Susana se encogió de hombros mientras se apartaba la comida.
—Al parecer ayer salió a la bolera y se enrolló con una tía que conoció allí y se fue con ella. Aún no ha aparecido ni da señales de vida. El móvil lo tiene apagado.
—Lo siento, nena.
—Supongo que debo acostumbrarme. Probablemente lo hace todos los fines de semana, solo que yo no me he enterado hasta ahora porque ha coincidido con un día de clase. En realidad debía haberlo imaginado porque es muy simpático y está buenísimo. El que no tenga una novia reconocida no quiere decir que no se enrolle con nadie. Soy yo la estúpida que ha estado imaginando que vivía solo para estudiar y, como mucho, tomar unas copas los fines de semana. No pasa nada, es cuestión de asimilarlo.
Merche frunció el ceño y guardó silencio. Conocía a su hermana y sabía que estaba mucho más afectada de lo que pretendía aparentar, pero era mejor dejar la conversación.
Comieron en silencio y después Merche se fue al trabajo.
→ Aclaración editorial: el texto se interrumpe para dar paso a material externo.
import Mathlib
import Literature.NumberTheory.Sieve.HybridLargeSieve
import HarnessLib

/-!
# Gallagher's weighted mean value theorem for Dirichlet polynomials (Gallagher 1970, Theorem 1)

Topic `Literature/NumberTheory/Sieve`, sub-namespace `LargeSieve`. Everything here is PROVED.

P. X. Gallagher, *A large sieve density estimate near `σ = 1`*, Invent. Math. 11 (1970) 329–339,
Theorem 1: for `T ≥ 1` and complex `a_n` with `∑ n|a_n|² < ∞`,
`∫_{−T}^{T} |∑_n a_n n^{it}|² dt ≪ ∑_n (T + n)|a_n|²` — the WEIGHTED form of the mean value theorem
for Dirichlet polynomials (sharper than `(T + N)∑|a_n|²` for decaying coefficients; the tree's
`Literature.NumberTheory.LFunctions.dirichletPolynomial_meanSquare_le` is the unweighted
`(5T + 18N)∑|a_n|²`, and `hybridSieve_character` in `HybridLargeSieve.lean` is the version with
characters). Here, for a finite set `S` of positive integers, with explicit constants:

* `window_bound_trivial` — one logarithmic window by Cauchy–Schwarz:
  `|T ∑_{x ≤ ν_n ≤ x+δ} b_n|² ≤ ∑_n |b_n|² T²((e^{2πδ} − 1)n + 1) 𝟙_{[ν_n−δ,ν_n]}(x)`;
* `hybridMeanValue` — `∫_{−T}^{T} |∑_{n ∈ S} b_n e(ν_n t)|² dt ≤ π² ∑_{n ∈ S} ((π e^π/2) n + T/2)|b_n|²`;
* `hybridMeanValue_cpow` — in the notation `n^{it}`:
  `∫_{−T}^{T} |∑_{n ∈ S} b_n n^{it}|² dt ≤ (π³e^π/2) ∑_{n ∈ S} (n + T)|b_n|²`.

Proof: Gallagher's Lemma 1 (`Literature.NumberTheory.Sieve.Gallagher.gallagher_lemma_general`)
with `ν_n = (log n)/2π`, `δ = 1/(2T)`; a window `x ≤ ν_n ≤ x + δ` holds at most
`(e^{2πδ} − 1)e^{2πx} + 1 ≤ (e^{2πδ} − 1)n + 1` integers (`logWindow_length_le`), Cauchy–Schwarz,
and `(T/2)(e^{π/T} − 1) ≤ π e^π/2`.

## References
* [Gallagher1970] Theorem 1.
* [Montgomery1971] Ch. 6 (mean value theorems for Dirichlet polynomials).
-/

noncomputable section

open Finset Real Complex MeasureTheory
open scoped ComplexConjugate FourierTransform

namespace Literature.NumberTheory.Sieve.LargeSieve

open Literature.NumberTheory.Sieve.Gallagher Literature.NumberTheory.Sieve.MontgomeryVaughan1975

/-! ### One window by Cauchy–Schwarz -/

/-- Numerical fact about the constant: `2 ≤ π e^π/2`. [folklore] -/
private theorem two_le_pi_mul_exp_pi_div_two' : (2 : ℝ) ≤ π * Real.exp π / 2 := by
  have hπ : (3 : ℝ) ≤ π := by linarith [Real.pi_gt_three]
  have he : (1 : ℝ) + π ≤ Real.exp π := by linarith [Real.add_one_le_exp π]
  nlinarith [Real.exp_pos π]

/-- Cauchy–Schwarz on a finite set: `|∑_{i ∈ W} c_i|² ≤ |W| ∑_{i ∈ W} |c_i|²`. [folklore] -/
private theorem norm_sq_sum_le_card_mul (W : Finset ℕ) (c : ℕ → ℂ) :
    ‖∑ i ∈ W, c i‖ ^ 2 ≤ (W.card : ℝ) * ∑ i ∈ W, ‖c i‖ ^ 2 := by
  have h1 : ‖∑ i ∈ W, c i‖ ≤ ∑ i ∈ W, ‖c i‖ := norm_sum_le _ _
  have h2 : (∑ i ∈ W, ‖c i‖) ^ 2 ≤ (W.card : ℝ) * ∑ i ∈ W, ‖c i‖ ^ 2 := by
    have h := Finset.sum_mul_sq_le_sq_mul_sq W (fun _ => (1 : ℝ)) (fun i => ‖c i‖)
    simp only [one_mul, one_pow, sum_const, nsmul_eq_mul, mul_one] at h
    exact h
  exact (pow_le_pow_left₀ (norm_nonneg _) h1 2).trans h2

/-- **One window, no characters** (the step of Gallagher's proof):
`|T ∑_{x ≤ ν_n ≤ x+δ} b_n|² ≤ ∑_n |b_n|² T²((e^{2πδ}−1)n + 1) 𝟙_{[ν_n−δ,ν_n]}(x)`.
[cite: Gallagher1970, Thm 1 (proof)] -/
theorem window_bound_trivial (S : Finset ℕ) (hS : ∀ n ∈ S, 1 ≤ n) (b : ℕ → ℂ) {T δ : ℝ}
    (hδ : 0 < δ) (x : ℝ) :
    ‖(T : ℂ) * ∑ n ∈ S.filter (fun n => x ≤ logFreq n ∧ logFreq n ≤ x + δ), b n‖ ^ 2 ≤
      ∑ n ∈ S, ‖b n‖ ^ 2 * (T ^ 2 * ((Real.exp (2 * π * δ) - 1) * n + 1)) *
        (Set.Icc (logFreq n - δ) (logFreq n)).indicator (fun _ => (1 : ℝ)) x := by
  set Wx : Finset ℕ := S.filter (fun n => x ≤ logFreq n ∧ logFreq n ≤ x + δ) with hWx
  set M₀ : ℕ := ⌈Real.exp (2 * π * x)⌉₊ - 1 with hM₀
  set N : ℕ := ⌊Real.exp (2 * π * (x + δ))⌋₊ + 1 - ⌈Real.exp (2 * π * x)⌉₊ with hN
  have hWin : ∀ n ∈ Wx, M₀ < n ∧ n ≤ M₀ + N := by
    intro n hn
    rw [hWx, mem_filter] at hn
    exact mem_logWindow_bounds (hS n hn.1) hn.2
  have hsub : Wx ⊆ Ioc M₀ (M₀ + N) := fun n hn => by rw [mem_Ioc]; exact hWin n hn
  have hcard : (Wx.card : ℝ) ≤ N := by
    have := card_le_card hsub
    rw [Nat.card_Ioc] at this
    exact_mod_cast (by omega : Wx.card ≤ N)
  have hNle : (N : ℝ) ≤ (Real.exp (2 * π * δ) - 1) * Real.exp (2 * π * x) + 1 :=
    logWindow_length_le x hδ
  have hexpδ : 0 ≤ Real.exp (2 * π * δ) - 1 := by
    linarith [Real.exp_le_exp.2 (show (0:ℝ) ≤ 2 * π * δ by positivity), Real.exp_zero]
  have hCS := norm_sq_sum_le_card_mul Wx b
  rw [norm_mul, mul_pow, Complex.norm_real, Real.norm_eq_abs, sq_abs]
  have hterm : ∀ n ∈ Wx, T ^ 2 * ((Wx.card : ℝ) * ‖b n‖ ^ 2) ≤
      ‖b n‖ ^ 2 * (T ^ 2 * ((Real.exp (2 * π * δ) - 1) * n + 1)) := by
    intro n hn
    have hn' := hn
    rw [hWx, mem_filter] at hn'
    obtain ⟨h1, -⟩ := exp_le_of_logFreq_window (hS n hn'.1) hn'.2
    have hN2 : (Wx.card : ℝ) ≤ (Real.exp (2 * π * δ) - 1) * n + 1 := by
      nlinarith [mul_le_mul_of_nonneg_left h1 hexpδ]
    have hb : 0 ≤ ‖b n‖ ^ 2 := by positivity
    calc T ^ 2 * ((Wx.card : ℝ) * ‖b n‖ ^ 2) = ‖b n‖ ^ 2 * (T ^ 2 * (Wx.card : ℝ)) := by ring
      _ ≤ ‖b n‖ ^ 2 * (T ^ 2 * ((Real.exp (2 * π * δ) - 1) * n + 1)) :=
          mul_le_mul_of_nonneg_left (mul_le_mul_of_nonneg_left hN2 (sq_nonneg T)) hb
  calc T ^ 2 * ‖∑ n ∈ Wx, b n‖ ^ 2 ≤ T ^ 2 * ((Wx.card : ℝ) * ∑ n ∈ Wx, ‖b n‖ ^ 2) :=
        mul_le_mul_of_nonneg_left hCS (sq_nonneg T)
    _ = ∑ n ∈ Wx, T ^ 2 * ((Wx.card : ℝ) * ‖b n‖ ^ 2) := by rw [mul_sum, mul_sum]
    _ ≤ ∑ n ∈ Wx, ‖b n‖ ^ 2 * (T ^ 2 * ((Real.exp (2 * π * δ) - 1) * n + 1)) := sum_le_sum hterm
    _ ≤ _ := by
        rw [hWx, sum_filter]
        refine sum_le_sum fun n _ => ?_
        by_cases hw : x ≤ logFreq n ∧ logFreq n ≤ x + δ
        · rw [if_pos hw, Set.indicator_of_mem (by
            rw [Set.mem_Icc]; constructor <;> linarith [hw.1, hw.2]), mul_one]
        · rw [if_neg hw, Set.indicator_of_notMem (by
            rw [Set.mem_Icc]; intro h'; exact hw ⟨h'.2, by linarith [h'.1]⟩), mul_zero]

/-- **The weighted mean value theorem for Dirichlet polynomials** (Gallagher 1970, Theorem 1, in
the form `∫_{−T}^{T}|∑ a_n n^{it}|² dt ≪ ∑ (T + n)|a_n|²`), with an explicit constant: for `T ≥ 1`, a
finite set `S` of positive integers and complex `b_n`,
`∫_{−T}^{T} |∑_{n ∈ S} b_n e(ν_n t)|² dt ≤ π² ∑_{n ∈ S} ((π e^π/2) n + T/2)|b_n|²`.
[cite: Gallagher1970, Thm 1] -/
theorem hybridMeanValue {T : ℝ} (hT : 1 ≤ T) (S : Finset ℕ) (hS : ∀ n ∈ S, 1 ≤ n) (b : ℕ → ℂ) :
    ∫ t in (-T)..T, ‖∑ n ∈ S, b n * (𝐞 (logFreq n * t) : ℂ)‖ ^ 2 ≤
      π ^ 2 * ∑ n ∈ S, (π * Real.exp π / 2 * n + T / 2) * ‖b n‖ ^ 2 := by
  have hT0 : 0 < T := by linarith
  set δ : ℝ := (2 * T)⁻¹ with hδ
  have hδ0 : 0 < δ := by rw [hδ]; positivity
  set K : ℕ → ℝ := fun n => T ^ 2 * ((Real.exp (2 * π * δ) - 1) * n + 1) with hK
  -- Gallagher's lemma
  have hG : ∫ t in (-T)..T, ‖∑ n ∈ S, b n * (𝐞 (logFreq n * t) : ℂ)‖ ^ 2 ≤
      π ^ 2 * ∫ x : ℝ, ‖(T : ℂ) * ∑ n ∈ S.filter (fun n => x ≤ logFreq n ∧ logFreq n ≤ x + δ),
        b n‖ ^ 2 := by
    have h := gallagher_lemma_general S logFreq b hT0
    rw [← hδ] at h
    exact h
  have hint : Integrable fun x : ℝ =>
      ‖(T : ℂ) * ∑ n ∈ S.filter (fun n => x ≤ logFreq n ∧ logFreq n ≤ x + δ), b n‖ ^ 2 :=
    integrable_normSq_windowSum S logFreq b T δ
  have hRint : Integrable fun x : ℝ => ∑ n ∈ S, ‖b n‖ ^ 2 * K n *
      (Set.Icc (logFreq n - δ) (logFreq n)).indicator (fun _ => (1 : ℝ)) x := by
    refine integrable_finsetSum _ fun n _ => ?_
    refine Integrable.const_mul ?_ _
    rw [integrable_indicator_iff measurableSet_Icc]
    exact integrableOn_const (by exact measure_Icc_lt_top.ne)
  have hstep3 : ∫ x : ℝ, ‖(T : ℂ) * ∑ n ∈ S.filter (fun n => x ≤ logFreq n ∧ logFreq n ≤ x + δ),
        b n‖ ^ 2 ≤
      ∫ x : ℝ, ∑ n ∈ S, ‖b n‖ ^ 2 * K n *
        (Set.Icc (logFreq n - δ) (logFreq n)).indicator (fun _ => (1 : ℝ)) x :=
    integral_mono hint hRint fun x => window_bound_trivial S hS b hδ0 x
  have hstep4 : ∫ x : ℝ, ∑ n ∈ S, ‖b n‖ ^ 2 * K n *
      (Set.Icc (logFreq n - δ) (logFreq n)).indicator (fun _ => (1 : ℝ)) x =
      ∑ n ∈ S, ‖b n‖ ^ 2 * K n * δ := by
    rw [integral_finsetSum _ fun n _ => ?_]
    · exact sum_congr rfl fun n _ => integral_const_mul_indicator_Icc _ _ hδ0.le
    · refine Integrable.const_mul ?_ _
      rw [integrable_indicator_iff measurableSet_Icc]
      exact integrableOn_const (by exact measure_Icc_lt_top.ne)
  have hexpδ : (Real.exp (2 * π * δ) - 1) * T ≤ π * Real.exp π := by
    rw [hδ]; exact exp_two_pi_delta_sub_one_mul_le hT
  have hKδ : ∀ n ∈ S, ‖b n‖ ^ 2 * K n * δ ≤ (π * Real.exp π / 2 * n + T / 2) * ‖b n‖ ^ 2 := by
    intro n _
    have hn0 : (0 : ℝ) ≤ n := Nat.cast_nonneg n
    have hTδ : T ^ 2 * δ = T / 2 := by
      rw [hδ]; field_simp
    have hmain : K n * δ ≤ π * Real.exp π / 2 * n + T / 2 := by
      rw [hK]; dsimp only
      have hA : (T ^ 2 * δ) * ((Real.exp (2 * π * δ) - 1) * n) ≤ π * Real.exp π / 2 * n := by
        rw [hTδ]
        have := mul_le_mul_of_nonneg_right hexpδ hn0
        nlinarith
      calc T ^ 2 * ((Real.exp (2 * π * δ) - 1) * n + 1) * δ
          = (T ^ 2 * δ) * ((Real.exp (2 * π * δ) - 1) * n) + T ^ 2 * δ := by ring
        _ ≤ π * Real.exp π / 2 * n + T / 2 := add_le_add hA hTδ.le
    have hb : 0 ≤ ‖b n‖ ^ 2 := by positivity
    calc ‖b n‖ ^ 2 * K n * δ = ‖b n‖ ^ 2 * (K n * δ) := by ring
      _ ≤ ‖b n‖ ^ 2 * (π * Real.exp π / 2 * n + T / 2) := mul_le_mul_of_nonneg_left hmain hb
      _ = _ := by ring
  calc _ ≤ π ^ 2 * ∫ x : ℝ, ‖(T : ℂ) * ∑ n ∈ S.filter (fun n => x ≤ logFreq n ∧ logFreq n ≤ x + δ),
        b n‖ ^ 2 := hG
    _ ≤ π ^ 2 * ∑ n ∈ S, ‖b n‖ ^ 2 * K n * δ := by
        rw [← hstep4]; exact mul_le_mul_of_nonneg_left hstep3 (by positivity)
    _ ≤ _ := mul_le_mul_of_nonneg_left (sum_le_sum hKδ) (by positivity)

/-- **The weighted mean value theorem in the notation `n^{it}`**: for `T ≥ 1`,
`∫_{−T}^{T} |∑_{n ∈ S} b_n n^{it}|² dt ≤ (π³e^π/2) ∑_{n ∈ S} (n + T)|b_n|²`.
[cite: Gallagher1970, Thm 1] -/
theorem hybridMeanValue_cpow {T : ℝ} (hT : 1 ≤ T) (S : Finset ℕ) (hS : ∀ n ∈ S, 1 ≤ n)
    (b : ℕ → ℂ) :
    ∫ t in (-T)..T, ‖∑ n ∈ S, b n * (n : ℂ) ^ ((t : ℂ) * I)‖ ^ 2 ≤
      (π ^ 3 * Real.exp π / 2) * ∑ n ∈ S, ((n : ℝ) + T) * ‖b n‖ ^ 2 := by
  have heq : ∀ t : ℝ, ∑ n ∈ S, b n * (n : ℂ) ^ ((t : ℂ) * I) =
      ∑ n ∈ S, b n * (𝐞 (logFreq n * t) : ℂ) := fun t =>
    sum_congr rfl fun n hn => by rw [natCast_cpow_mul_I n (hS n hn) t]
  simp only [heq]
  refine (hybridMeanValue hT S hS b).trans ?_
  have hT0 : 0 ≤ T := by linarith
  have hc := two_le_pi_mul_exp_pi_div_two'
  have hterm : ∀ n ∈ S, (π * Real.exp π / 2 * n + T / 2) * ‖b n‖ ^ 2 ≤
      (π * Real.exp π / 2) * (((n : ℝ) + T) * ‖b n‖ ^ 2) := by
    intro n _
    have hb : 0 ≤ ‖b n‖ ^ 2 := by positivity
    have h1 : T / 2 ≤ (π * Real.exp π / 2) * T := by nlinarith
    calc (π * Real.exp π / 2 * n + T / 2) * ‖b n‖ ^ 2
        ≤ (π * Real.exp π / 2 * n + (π * Real.exp π / 2) * T) * ‖b n‖ ^ 2 :=
          mul_le_mul_of_nonneg_right (add_le_add le_rfl h1) hb
      _ = _ := by ring
  calc π ^ 2 * ∑ n ∈ S, (π * Real.exp π / 2 * n + T / 2) * ‖b n‖ ^ 2
      ≤ π ^ 2 * ∑ n ∈ S, (π * Real.exp π / 2) * (((n : ℝ) + T) * ‖b n‖ ^ 2) :=
        mul_le_mul_of_nonneg_left (sum_le_sum hterm) (by positivity)
    _ = (π ^ 3 * Real.exp π / 2) * ∑ n ∈ S, ((n : ℝ) + T) * ‖b n‖ ^ 2 := by
        rw [← mul_sum]; ring

end Literature.NumberTheory.Sieve.LargeSieve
Susana se esforzó en concentrarse y pasó la tarde estudiando aunque pendiente del teléfono, esperando una llamada que no se produjo.
A la mañana siguiente, él ya estaba en la clase cuando llegó. Se acercó rápido hacia ella y se disculpó.
—Siento mucho haberte dado plantón ayer. Espero que no te haya fastidiado los planes el que yo no viniera. ¿Te quedaste en la facultad?
—No, sabía que no ibas a venir.
—¿Cómo lo sabías?
—Le pregunté a una chica de vuestra pandilla a mediodía y me dijo que Raúl y tú os habíais enrollado con unas tías que conocisteis en la bolera —dijo sin poder evitar que la voz le temblara un poco. Fran la miró y vio cómo se mordía los labios.
—No se lo tengas en cuenta... a los tíos nos ponen un rollo fácil por delante y no sabemos decir que no.
—Ya...
—Raúl no es mal tipo... quizás si te conociera mejor... ¿Por qué no sales con nosotros alguna vez?
—Déjalo, Fran, no te esfuerces. Ya estoy acostumbrada a que lo tíos que me gustan se vayan con otras, a veces incluso delante de mis narices. No importa, de verdad. Él no tiene ninguna obligación conmigo, no somos nada. Ni siquiera sabe que me gusta...
—Quizá si yo se lo dijera...
—¡No! —dijo alzando los ojos por primera vez hacia él aquella mañana—. Ni se te ocurra decirle nada; no volveré a hablarte si lo haces.
—Está bien, como quieras. De todas formas me disculpo por lo que a mí se refiere.
—¿Te disculpas conmigo por haberte ido con una tía? ¿Por qué?
—No por eso, sino por dejarte tirada sin siquiera avisarte. Pero cuando me marché era media mañana y pensé que estarías en clase. Me fui a casa a dormir un rato y lo hice tan profundamente que no desperté hasta por la noche. Ya era inútil avisarte.
—No pasa nada. Me fui a casa a almorzar y estuve estudiando. Te pasaré los apuntes.
—Gracias, Susana, eres cojonuda.
Ella se encogió de hombros fingiendo indiferencia.
—De nada. Espero que el polvo haya merecido la pena las clases que te perdiste.
—No estuvo mal.
Se mordió los labios para no preguntarle si iba a volver a verse con aquella chica, pero por fortuna la llegada del profesor puso fin a la charla. Y puso sus cinco sentidos en olvidar la conversación y las imágenes que le venían a la cabeza de Fran en brazos de otra mujer, para atender lo que el catedrático decía.